* [Exercise aim] Transcription of the full listing is required, character for character.

* [Data records]

/-- **The datum of a common development from the `Prop`-valued `IsCommonDevelopment`** (a
choice of its isometric immersion; in particular the MCGHD `mcghd 𝒟 𝒟'` of Thm. 10 with its
glued immersion gives such a datum when some common development exists).
[cite: Sbierski2016AHP, §2, Def. 2.4 and §3.1, Thm. 10 (arXiv numbering)] -/
def CommonDevelopment.ofIsCommonDevelopment {𝒟 𝒟' : CauchyDevelopment D} {U : Opens 𝒟.carrier}
    (hU : 𝒟.IsCommonDevelopment 𝒟'.toDataEmbedding U) : CommonDevelopment 𝒟 𝒟' where
  opens := U
  embed_mem := hU.embed_mem
  isCauchyHypersurface := hU.isCauchyHypersurface
  map := hU.exists_isIsometricImmersion.choose
  isIsometricImmersion := hU.exists_isIsometricImmersion.choose_spec.1
  preservesTimeOrientation := hU.exists_isIsometricImmersion.choose_spec.2.1
  map_comp_embedOpens := hU.exists_isIsometricImmersion.choose_spec.2.2

/-- The open set of the datum is the given common development. [folklore] -/
@[simp]
theorem CommonDevelopment.ofIsCommonDevelopment_opens {𝒟 𝒟' : CauchyDevelopment D}
    {U : Opens 𝒟.carrier} (hU : 𝒟.IsCommonDevelopment 𝒟'.toDataEmbedding U) :
    (CommonDevelopment.ofIsCommonDevelopment hU).opens = U := rfl

end CauchyDevelopment

/-- **The common-extension input `hce` of the Zorn frame of Choquet-Bruhat–Geroch's Theorem 3
(`VacuumCauchyDevelopment.exists_isMaximal_of_chains_bounded_of_common_extension`,
`CauchyProblemMGHDExistenceProofs`) from the local theory and Sbierski's Theorem 17.** Suppose,
for the vacuum Cauchy developments of a data set `D`: (i) any two of them have SOME common
globally hyperbolic development (Sbierski 2016, Thm. 4 — local existence and local geometric
uniqueness for the vacuum Einstein equations, Choquet-Bruhat 1952; the PDE input); (ii) the
maximal common globally hyperbolic development of any two of them (Thm. 10,
`CauchyDevelopment.isCommonDevelopment_mcghd`) has no corresponding boundary points (Thm. 17,
whose printed proof via Thm. 12 uses Thm. 4 once more together with the causal theory of §3.2);
(iii) the future unit normal of each development is differentiable along its data embedding
(true for all developments; displayed until proved in the tree). Then any two vacuum Cauchy
developments of `D` embed into a common one — by gluing along the MCGHD
(`VacuumCauchyDevelopment.exists_common_extension`). [cite: Sbierski2016AHP, §3.3, proof of Thm. 5, with Thm. 10 and Thm. 17 (arXiv numbering)] -/
theorem choquetBruhat_geroch_common_extension_of_localTheory_of_mcghd_noCorrespondingBoundary
    (hlocal : ∀ 𝒟 𝒟' : VacuumCauchyDevelopment.{u} D,
      ∃ U : Opens 𝒟.carrier, 𝒟.toCauchyDevelopment.IsCommonDevelopment 𝒟'.toDataEmbedding U)
    (h17 : ∀ (𝒟 𝒟' : VacuumCauchyDevelopment.{u} D)
      (hne : ∃ U : Opens 𝒟.carrier, 𝒟.toCauchyDevelopment.IsCommonDevelopment 𝒟'.toDataEmbedding U),
      ¬ (CauchyDevelopment.CommonDevelopment.ofIsCommonDevelopment
        (𝒟.toCauchyDevelopment.isCommonDevelopment_mcghd hne)).HasCorrespondingBoundaryPoints)
    (hν : ∀ (𝒟 : VacuumCauchyDevelopment.{u} D) (x : X), MDifferentiableAt (𝓡 n) (𝓡 (n + 1)).tangent
      (fun x ↦ (TotalSpace.mk' (EuclideanSpace ℝ (Fin (n + 1))) (𝒟.embed x) (𝒟.normal x) :
        TangentBundle (𝓡 (n + 1)) 𝒟.carrier)) x) :
    ∀ 𝒟₁ 𝒟₂ : VacuumCauchyDevelopment.{u} D, ∃ 𝒟₃ : VacuumCauchyDevelopment.{u} D,
      𝒟₁.toCauchyDevelopment.EmbedsInto 𝒟₃.toCauchyDevelopment ∧
        𝒟₂.toCauchyDevelopment.EmbedsInto 𝒟₃.toCauchyDevelopment :=
  fun 𝒟₁ 𝒟₂ ↦ VacuumCauchyDevelopment.exists_common_extension 𝒟₁ 𝒟₂ _ (h17 𝒟₁ 𝒟₂ (hlocal 𝒟₁ 𝒟₂))
    (hν 𝒟₁)

end Developments

end Literature.Geometry.Lorentzian

end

* [Response to the exercise]
/-- **The datum of a common development from the `Prop`-valued `IsCommonDevelopment`** (a
choice of its isometric immersion; in particular the MCGHD `mcghd 𝒟 𝒟'` of Thm. 10 with its
glued immersion gives such a datum when some common development exists).
[cite: Sbierski2016AHP, §2, Def. 2.4 and §3.1, Thm. 10 (arXiv numbering)] -/
def CommonDevelopment.ofIsCommonDevelopment {𝒟 𝒟' : CauchyDevelopment D} {U : Opens 𝒟.carrier}
    (hU : 𝒟.IsCommonDevelopment 𝒟'.toDataEmbedding U) : CommonDevelopment 𝒟 𝒟' where
  opens := U
  embed_mem := hU.embed_mem
  isCauchyHypersurface := hU.isCauchyHypersurface
  map := hU.exists_isIsometricImmersion.choose
  isIsometricImmersion := hU.exists_isIsometricImmersion.choose_spec.1
  preservesTimeOrientation := hU.exists_isIsometricImmersion.choose_spec.2.1
  map_comp_embedOpens := hU.exists_isIsometricImmersion.choose_spec.2.2

/-- The open set of the datum is the given common development. [folklore] -/
@[simp]
theorem CommonDevelopment.ofIsCommonDevelopment_opens {𝒟 𝒟' : CauchyDevelopment D}
    {U : Opens 𝒟.carrier} (hU : 𝒟.IsCommonDevelopment 𝒟'.toDataEmbedding U) :
    (CommonDevelopment.ofIsCommonDevelopment hU).opens = U := rfl

end CauchyDevelopment

/-- **The common-extension input `hce` of the Zorn frame of Choquet-Bruhat–Geroch's Theorem 3
(`VacuumCauchyDevelopment.exists_isMaximal_of_chains_bounded_of_common_extension`,
`CauchyProblemMGHDExistenceProofs`) from the local theory and Sbierski's Theorem 17.** Suppose,
for the vacuum Cauchy developments of a data set `D`: (i) any two of them have SOME common
globally hyperbolic development (Sbierski 2016, Thm. 4 — local existence and local geometric
uniqueness for the vacuum Einstein equations, Choquet-Bruhat 1952; the PDE input); (ii) the
maximal common globally hyperbolic development of any two of them (Thm. 10,
`CauchyDevelopment.isCommonDevelopment_mcghd`) has no corresponding boundary points (Thm. 17,
whose printed proof via Thm. 12 uses Thm. 4 once more together with the causal theory of §3.2);
(iii) the future unit normal of each development is differentiable along its data embedding
(true for all developments; displayed until proved in the tree). Then any two vacuum Cauchy
developments of `D` embed into a common one — by gluing along the MCGHD
(`VacuumCauchyDevelopment.exists_common_extension`). [cite: Sbierski2016AHP, §3.3, proof of Thm. 5, with Thm. 10 and Thm. 17 (arXiv numbering)] -/
theorem choquetBruhat_geroch_common_extension_of_localTheory_of_mcghd_noCorrespondingBoundary
    (hlocal : ∀ 𝒟 𝒟' : VacuumCauchyDevelopment.{u} D,
      ∃ U : Opens 𝒟.carrier, 𝒟.toCauchyDevelopment.IsCommonDevelopment 𝒟'.toDataEmbedding U)
    (h17 : ∀ (𝒟 𝒟' : VacuumCauchyDevelopment.{u} D)
      (hne : ∃ U : Opens 𝒟.carrier, 𝒟.toCauchyDevelopment.IsCommonDevelopment 𝒟'.toDataEmbedding U),
      ¬ (CauchyDevelopment.CommonDevelopment.ofIsCommonDevelopment
        (𝒟.toCauchyDevelopment.isCommonDevelopment_mcghd hne)).HasCorrespondingBoundaryPoints)
    (hν : ∀ (𝒟 : VacuumCauchyDevelopment.{u} D) (x : X), MDifferentiableAt (𝓡 n) (𝓡 (n + 1)).tangent
      (fun x ↦ (TotalSpace.mk' (EuclideanSpace ℝ (Fin (n + 1))) (𝒟.embed x) (𝒟.normal x) :
        TangentBundle (𝓡 (n + 1)) 𝒟.carrier)) x) :
    ∀ 𝒟₁ 𝒟₂ : VacuumCauchyDevelopment.{u} D, ∃ 𝒟₃ : VacuumCauchyDevelopment.{u} D,
      𝒟₁.toCauchyDevelopment.EmbedsInto 𝒟₃.toCauchyDevelopment ∧
        𝒟₂.toCauchyDevelopment.EmbedsInto 𝒟₃.toCauchyDevelopment :=
  fun 𝒟₁ 𝒟₂ ↦ VacuumCauchyDevelopment.exists_common_extension 𝒟₁ 𝒟₂ _ (h17 𝒟₁ 𝒟₂ (hlocal 𝒟₁ 𝒟₂))
    (hν 𝒟₁)

end Developments

end Literature.Geometry.Lorentzian

end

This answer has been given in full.